Friday, August 29, 2014

Processor, typewriter, card reader and printer work - August 29, 2014


I repaired the screw that tightens the printer power connector into the 1131, by opening the connector body, putting a small cotter pin through the two parts to hold them together and reassembling.First time, I put the threaded bottom in the wrong way - see picture of it protruding too far. I reopened the connector and made it right. All good, apparently, except that the screw still wasn't catching. When I looked at the receptacle, it was missing the threaded hole in the center into which the connector screw attaches.

Connector open, cotter pin in place

Rod inserted wrong - the hex shape should be inside the connector, only threads showing externally

I could still push the power connector in where it would work properly, as long as the cable didn't get pulled since there is no screw to hold it into place. Since the cables are now attached, I powered up the 1131 and indeed the 1132 printer is now powering up. It initially had a forms check error light on, which just means that no paper is in the printer.

With paper added, the check light went off. The motor power switch got the motor spinning and the ribbon moving, just as it should. I tried the carriage space button, which moved down one line on the paper, and pressed start which put the printer into Ready status.
Printer in ready status, waiting for work
Next, I want to test that I can print successfully, but the programming is complicated. The way this printer works requires quite a bit of processor help just to print one line. You issue a write that tells the printer to start printing. It then interrupts the processor every time the print wheels spin to the next character - the software has to figure out all the columns of the line that have this particular character, then flip on that bit in a fixed 8 word area in memory. The printer will fetch those words and fire the print hammers. This puts the one character in all the columns where it belongs.

The print wheel keeps spinning and the next character is ready - the printer interrupts the processor again and the software has to read the value of the character, find the new columns of the print line where THIS letter should print, then set up the bits in the fixed words. The printer fetches the words and fires hammers.

When you have printed all the characters that exist in the line, you issue a new command to the printer that stops the line print operation. For each character that will appear in a line, you get an interrupt, issue XIO to get the Device Status Word, issue XIO to read the emitter, set the bits and wait. To start a line, issue XIO Start print. When there are no more characters unprinted on the line, issue XIO Stop print. Next, issue XIO Carriage Space to move down a line, wait for the interrupt, XIO to get the DSW and verify the carriage movement is complete. Quite a bit of software work just to print one line of text.
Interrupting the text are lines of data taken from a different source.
import Literature.AlgebraicGeometry.Morphisms.DevissageClass
import Mathlib.AlgebraicGeometry.Morphisms.ClosedImmersion
import Mathlib.AlgebraicGeometry.Morphisms.Finite
import HarnessLib

/-!
# Push-forwards of coherent modules along affine, finite and closed-immersion morphisms

For a morphism of schemes `i : X → Y` and a sheaf of `𝒪_X`-modules `M`, the sections of the direct
image `i_* M` (Mathlib `Scheme.Modules.pushforward i`) over `V ⊆ Y` are `Γ(i⁻¹V, M)`
(`Scheme.Modules.pushforward_obj_obj`, definitional), with `Γ(V, 𝒪_Y)` acting through
`i^* : Γ(V, 𝒪_Y) → Γ(i⁻¹V, 𝒪_X)` (`pushforward_smul`, definitional). We prove that the two halves of
the affine-local coherence predicate `Coh` of `Literature/AlgebraicGeometry/Morphisms/DevissageClass`
(`IsAffineLocalizing`, `Modules/AffineLocalizing` = EGA I 1.4.1 d1), d2); `IsAffineFiniteType`,
`Modules/FiniteType`) pass to direct images:

* `isAffineLocalizing_pushforward_of_isAffineHom` — for `i` AFFINE, `i_* M` is affine-localizing when
  `M` is: for an affine open `V ⊆ Y` and `r ∈ Γ(V, 𝒪_Y)`, `i⁻¹V` is affine
  (`IsAffineOpen.preimage`) and `i⁻¹ D(r) = D(i^* r)` (`Scheme.preimage_basicOpen`), so the
  numerator / torsion conditions for `i_* M` on `D(r) ⊆ V` are those of `M` on `D(i^* r) ⊆ i⁻¹V`
  (Hartshorne II Prop. 5.8 (c): `f_*` of a quasi-coherent sheaf is quasi-coherent; here in the
  elementary affine case, Hartshorne II Prop. 5.2 (d));
* `isAffineFiniteType_pushforward_of_isFinite` — for `i` FINITE, `i_* M` is of affine-finite type when
  `M` is: `Γ(i⁻¹V, M)` is finite over `Γ(i⁻¹V, 𝒪_X)`, which is a finite `Γ(V, 𝒪_Y)`-module
  (`IsAffineFiniteType.pushforward_unit`), and finiteness is transitive (`Module.Finite.trans`)
  (Hartshorne II Ex. 5.5 (c): `f_*` of coherent is coherent for `f` finite);
* `coh_pushforward_of_isFinite`, and the closed-immersion specialisations
  `isAffineLocalizing_pushforward_of_isClosedImmersion`,
  `isAffineFiniteType_pushforward_of_isClosedImmersion`, `coh_pushforward_of_isClosedImmersion`
  (closed immersions are finite, Mathlib instance; Hartshorne II Ex. 5.5 (a), Prop. 5.8 (c)).

Everything is proved; no named facts. Mathlib searched (pin v4.32): `Scheme.Modules.pushforward_obj_obj`,
`Scheme.Modules.pushforward_obj_presheaf_map`, `IsAffineOpen.preimage`, `Scheme.preimage_basicOpen`,
`Scheme.Hom.naturality`, `Module.Finite.trans`, the instances `IsClosedImmersion → IsFinite → IsAffineHom`
(used); Mathlib has no coherence predicate for `Scheme.Modules` and no statement about direct images of
quasi-coherent `Scheme.Modules`.

## References

* R. Hartshorne, *Algebraic Geometry*, GTM 52, Springer (1977): II Prop. 5.2 (d) (p. 111), II Prop. 5.8
  (c) (p. 115), II Ex. 5.5 (p. 124). [Hartshorne1977]
* A. Grothendieck, J. Dieudonné, *Éléments de géométrie algébrique I* (Springer, 1971), Thm. 1.4.1,
  conditions d1), d2). [folklore]
-/

noncomputable section

open CategoryTheory AlgebraicGeometry TopologicalSpace Opposite
open Literature.AlgebraicGeometry.Morphisms

universe u

namespace Literature.AlgebraicGeometry.Modules

variable {X Y : Scheme.{u}} (i : X ⟶ Y)

/-- The scalar action on `Γ(V, i_* M) = Γ(i⁻¹V, M)`: `t • s = i^*(t) • s`. [folklore] -/
theorem pushforward_smul (M : X.Modules) (V : Y.Opens) (t : Γ(Y, V))
    (s : Γ((Scheme.Modules.pushforward i).obj M, V)) :
    t • s = (i.app V t • (show Γ(M, i ⁻¹ᵁ V) from s) : Γ(M, i ⁻¹ᵁ V)) := rfl

/-! ## Affine morphisms: `i_* M` is affine-localizing -/

/-- **`i_* M` is affine-localizing for `i` affine and `M` affine-localizing**: for an affine open
`V ⊆ Y` and `r ∈ Γ(V, 𝒪_Y)`, `i⁻¹V` is affine and `i⁻¹D(r) = D(i^* r)`, so numerators and torsion for
`i_* M` on `D(r) ⊆ V` are those of `M` on `D(i^* r) ⊆ i⁻¹V`.
[cite: Hartshorne1977, II Prop. 5.8 (c) (p. 115) with Prop. 5.2 (d) (p. 111)] -/
theorem isAffineLocalizing_pushforward_of_isAffineHom [IsAffineHom i] {M : X.Modules}
    (hM : IsAffineLocalizing M) : IsAffineLocalizing ((Scheme.Modules.pushforward i).obj M) := by
  constructor
  · intro V hV r W hW s
    have hι : W ≤ V := hW.le.trans (Y.basicOpen_le r)
    have eW : i ⁻¹ᵁ W = X.basicOpen (i.app V r) := by rw [hW, Scheme.preimage_basicOpen]
    obtain ⟨n, x, hx⟩ := hM.numerator (hV.preimage i) (i.app V r) eW s
    refine ⟨n, x, ?_⟩
    change M.presheaf.map ((Opens.map i.base).map (homOfLE hι)).op x =
      i.app W (Y.presheaf.map (homOfLE hι).op r ^ n) • (show Γ(M, i ⁻¹ᵁ W) from s)
    rw [map_pow, show i.app W (Y.presheaf.map (homOfLE hι).op r) =
        X.presheaf.map ((Opens.map i.base).map (homOfLE hι)).op (i.app V r) from
      ConcreteCategory.congr_hom (i.naturality (homOfLE hι).op) r]
    refine (congrArg (fun φ => M.presheaf.map φ x) (Subsingleton.elim _ _)).trans (hx.trans ?_)
    exact congrArg (fun φ => X.presheaf.map φ (i.app V r) ^ n • (show Γ(M, i ⁻¹ᵁ W) from s))
      (Subsingleton.elim _ _)
  · intro V hV r x W hWV hrW hx
    have hD : X.basicOpen (i.app V r) ≤ i ⁻¹ᵁ W := by
      rw [← Scheme.preimage_basicOpen]; exact i.preimage_mono hrW
    have hx' : M.presheaf.map ((Opens.map i.base).map (homOfLE hWV)).op
        (show Γ(M, i ⁻¹ᵁ V) from x) = 0 := hx
    obtain ⟨n, hn⟩ := hM.torsion (hV.preimage i) (i.app V r) (show Γ(M, i ⁻¹ᵁ V) from x)
      (i.preimage_mono hWV) hD
      ((congrArg (fun φ => M.presheaf.map φ (show Γ(M, i ⁻¹ᵁ V) from x))
        (Subsingleton.elim _ _)).trans hx')
    refine ⟨n, ?_⟩
    rw [pushforward_smul, map_pow]
    exact hn

/-! ## Finite morphisms: `i_* M` is of affine-finite type, hence coherent -/

/-- **`i_* M` is of affine-finite type for `i` finite and `M` of affine-finite type**: for an affine
open `V ⊆ Y`, `Γ(i⁻¹V, M)` is finite over `Γ(i⁻¹V, 𝒪_X)`, itself a finite `Γ(V, 𝒪_Y)`-module.
[cite: Hartshorne1977, II Ex. 5.5 (c) (p. 124)] -/
theorem isAffineFiniteType_pushforward_of_isFinite [IsFinite i] {M : X.Modules}
    (hM : IsAffineFiniteType M) : IsAffineFiniteType ((Scheme.Modules.pushforward i).obj M) := by
  intro V hV
  haveI : Module.Finite Γ(X, i ⁻¹ᵁ V) Γ(M, i ⁻¹ᵁ V) := hM (hV.preimage i)
  letI : Algebra Γ(Y, V) Γ(X, i ⁻¹ᵁ V) := (i.app V).hom.toAlgebra
  haveI : Module.Finite Γ(Y, V) Γ(X, i ⁻¹ᵁ V) := IsAffineFiniteType.pushforward_unit i hV
  letI : Module Γ(Y, V) Γ(M, i ⁻¹ᵁ V) := Module.compHom Γ(M, i ⁻¹ᵁ V) (i.app V).hom
  haveI : IsScalarTower Γ(Y, V) Γ(X, i ⁻¹ᵁ V) Γ(M, i ⁻¹ᵁ V) :=
    ⟨fun t a m => mul_smul (i.app V t) a m⟩
  have h : Module.Finite Γ(Y, V) Γ(M, i ⁻¹ᵁ V) := Module.Finite.trans Γ(X, i ⁻¹ᵁ V) Γ(M, i ⁻¹ᵁ V)
  exact h

/-- **`i_* M` is coherent for `i` finite and `M` coherent** (affine-localizing and of affine-finite
type). [cite: Hartshorne1977, II Ex. 5.5 (c) (p. 124) with Prop. 5.8 (c) (p. 115)] -/
theorem coh_pushforward_of_isFinite [IsFinite i] {M : X.Modules} (hM : Coh M) :
    Coh ((Scheme.Modules.pushforward i).obj M) :=
  ⟨isAffineLocalizing_pushforward_of_isAffineHom i hM.loc,
    isAffineFiniteType_pushforward_of_isFinite i hM.ft⟩

/-! ## Closed immersions -/

/-- `i_* M` is affine-localizing for `i` a closed immersion and `M` affine-localizing.
[cite: Hartshorne1977, II Prop. 5.8 (c) (p. 115)] -/
theorem isAffineLocalizing_pushforward_of_isClosedImmersion [IsClosedImmersion i] {M : X.Modules}
    (hM : IsAffineLocalizing M) : IsAffineLocalizing ((Scheme.Modules.pushforward i).obj M) :=
  isAffineLocalizing_pushforward_of_isAffineHom i hM

/-- `i_* M` is of affine-finite type for `i` a closed immersion and `M` of affine-finite type
(`Γ(V, 𝒪_Y) → Γ(i⁻¹V, 𝒪_X)` is surjective, in particular finite).
[cite: Hartshorne1977, II Ex. 5.5 (a), (c) (p. 124)] -/
theorem isAffineFiniteType_pushforward_of_isClosedImmersion [IsClosedImmersion i] {M : X.Modules}
    (hM : IsAffineFiniteType M) : IsAffineFiniteType ((Scheme.Modules.pushforward i).obj M) :=
  isAffineFiniteType_pushforward_of_isFinite i hM

/-- **`i_* M` is coherent for `i` a closed immersion and `M` coherent.**
[cite: Hartshorne1977, II Ex. 5.5 (p. 124) with Prop. 5.8 (c) (p. 115)] -/
theorem coh_pushforward_of_isClosedImmersion [IsClosedImmersion i] {M : X.Modules} (hM : Coh M) :
    Coh ((Scheme.Modules.pushforward i).obj M) :=
  coh_pushforward_of_isFinite i hM

end Literature.AlgebraicGeometry.Modules

end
I prepared a program I can toggle into the machine, which I am testing on Brian Knittel's 1130 simulator to minimize the chance that I have to enter the code multiple times. It can be pretty tedious.


I bought another batch of bulbs - still not at the 150 I need to fully repopulate the display panel but I am making progress. Once I have enough to do all six registers - 94 lamps (minus the ones I already installed) - I will do that section. Later, when the rest arrive, I can move on to the other sections and change those bulbs.
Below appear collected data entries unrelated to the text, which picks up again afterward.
import Mathlib
import Literature.Barriers.PneNP.TSPExtensionComplexityFarkas

/-!
# PneNP / ConvexRankGates — `ConvexGateBlind`: vertices of the certificate polytope of an LP gate

Helpers (`--supports stmt-PneNP-10680`) for the LP (diagonal) half of the crux. A monotone
LP-feasibility gate `x ↦ [∃ z ≥ 0 (q variables), ∀ i < p, ∑ⱼ Aᵢⱼ zⱼ ≤ rᵢ(x)]` rejects an input iff
some `y` in the **normalised certificate polytope**
`Π(A) = {y ∈ ℝ^p | y ≥ 0, yᵀA ≥ 0, ∑ yᵢ = 1}` has `y · r(x) < 0` (Farkas,
`exists_mem_certPolytope_of_infeasible`), hence — `Π(A)` being a compact convex set — iff some
EXTREME POINT of `Π(A)` does (Krein–Milman, `exists_extremePoint_sum_mul_neg`). An extreme point
is pinned down by its support and its set of tight column constraints
(`eq_zero_of_mem_extremePoints_certPolytope`: no non-zero perturbation direction), its support has
at most `q + 1` elements (a rank count, `card_support_le_of_mem_extremePoints_certPolytope`), and
so `Π(A)` has at most `(p+1)^{q+1} · 2^q` extreme points
(`ncard_extremePoints_certPolytope_le`). Consequently an LP gate with `p` rows and `q` variables
is an AND of at most `(p+1)^{q+1} 2^q` non-negative threshold tests that are valid on its accepted
inputs — exponential in the number of VARIABLES only; the sequel
`ConvexRankGatesConvexGateBlindFewVariables.lean` feeds this into the colouring count of
`ConvexRankGatesConvexGateBlindThresholds.lean`. [folklore: LP duality / basic solutions;
Schrijver, *Theory of Linear and Integer Programming*, §8]
-/

namespace Summit.PneNP.PneNP.Theorems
I discovered that I had left a CE switch on when I did the memory testing yesterday. Unfortunately, the problem did NOT go away. I will do the card swap of the suspect cards to veirfy what is wrong, then diagnose the individual component on the card.

I opened the listings of the diagnostic programs, chose small sections and toggled them in to check out the machine. Everything I tried (other than the bad sections of memory) worked perfectly. Once I can get the card reader to read cards, I can run much more extensive diagnostics.


I wrestled that belt to move it over to the pulley, but moving it past the cycle latch, a very slim space. The maintenance manual mentions the use of a burnisher - thin metal plate - to encourage the belt to slide through the opening. However, that was after several items were removed, while I was trying to move the belt without disturbing any settings at all

Trying to push the belt under the cycle latch - impossible
It proved impossible, so I removed the cycle latch lever and easily slipped the belt onto the pulley. Once I put the latch back onto the machine and approximate its proper setting, I can get back to freeing up the rest of the mechanism.
Removed the cycle latch

Belt easily moved into place on pulley
I also replaced the foam strips on the bottom of the typewriter and found the plastic plate that closes up the mechanism from the bottom, also catching oil and grease drippings.

Cover plate in front, will go onto bottom of typewriter - new foam visible under base

I received a batch of 2" thick foam soundproofing which I installed on the front and back lower covers of the 1442. I need more to replace the insulation that hangs under the top covers over the actual card movement mechanism.

I bought a grease gun but need to find some Mobil One grease which is the closest to IBM #23, the grease originally used on the device.